AIM OF THE EXERCISE =
Could you copy the lines below exactly, leaving none out?

'''

import Summits.HubbardSuperconductivity.HubbardSuperconductivity.Theorems.AnisotropyChordTransferFibre3FinXDEvalW

/-!
# Route `AnisotropyChord` / H0 rotor rung: FIN per-`L` SIDE-CONDITION cell facts, `L = 23` (GM₃ cells 102–102)

Kernel facts `sdCellAnyZ 23 (49/50) 20 la lb (c, bn, aD) = true` (regime clause `mHole ≥ 0 ∧ facMI·η·(aD + b/(2+cos θ)) < c` on the cell, or vacuity), g5's `xbEval` objects, `decide +kernel`.
Prover seat `hubbard-h0-rotor-p3` g7; helper for piece A = stmt-HubbardSuperconductivity-23918 of rung 19089 (`--supports`, helper class).
WHAT THIS IS NOT: nothing here proves superconductivity in the Hubbard model (rotor TARGET as worded stays FALSE, g15 verdict); kernel facts /
assembly for ONE conditional reduction at one `L`.
-/

set_option linter.dupNamespace false
set_option autoImplicit false

namespace Summit.HubbardSuperconductivity.HubbardSuperconductivity.Theorems.AnisotropyChord.Transfer.Fibre3

namespace FinXD

/-- side-condition cell `[1258194293566160, 1289649150905315]` of `L = 23` (`cert`). [folklore] -/
theorem sd23_102 : sdCellAnyZ 23 (49/50 : ℚ) 20 1258194293566160 1289649150905315 ((11/20 : ℚ), (16 : ℕ), (2/25 : ℚ)) = true := by (rw [← sdCellAnyZW_eq]; decide +kernel)

end FinXD

end Summit.HubbardSuperconductivity.HubbardSuperconductivity.Theorems.AnisotropyChord.Transfer.Fibre3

'''

SOLUTION TO THIS PROBLEM =
import Summits.HubbardSuperconductivity.HubbardSuperconductivity.Theorems.AnisotropyChordTransferFibre3FinXDEvalW

/-!
# Route `AnisotropyChord` / H0 rotor rung: FIN per-`L` SIDE-CONDITION cell facts, `L = 23` (GM₃ cells 102–102)

Kernel facts `sdCellAnyZ 23 (49/50) 20 la lb (c, bn, aD) = true` (regime clause `mHole ≥ 0 ∧ facMI·η·(aD + b/(2+cos θ)) < c` on the cell, or vacuity), g5's `xbEval` objects, `decide +kernel`.
Prover seat `hubbard-h0-rotor-p3` g7; helper for piece A = stmt-HubbardSuperconductivity-23918 of rung 19089 (`--supports`, helper class).
WHAT THIS IS NOT: nothing here proves superconductivity in the Hubbard model (rotor TARGET as worded stays FALSE, g15 verdict); kernel facts /
assembly for ONE conditional reduction at one `L`.
-/

set_option linter.dupNamespace false
set_option autoImplicit false

namespace Summit.HubbardSuperconductivity.HubbardSuperconductivity.Theorems.AnisotropyChord.Transfer.Fibre3

namespace FinXD

/-- side-condition cell `[1258194293566160, 1289649150905315]` of `L = 23` (`cert`). [folklore] -/
theorem sd23_102 : sdCellAnyZ 23 (49/50 : ℚ) 20 1258194293566160 1289649150905315 ((11/20 : ℚ), (16 : ℕ), (2/25 : ℚ)) = true := by (rw [← sdCellAnyZW_eq]; decide +kernel)

end FinXD

end Summit.HubbardSuperconductivity.HubbardSuperconductivity.Theorems.AnisotropyChord.Transfer.Fibre3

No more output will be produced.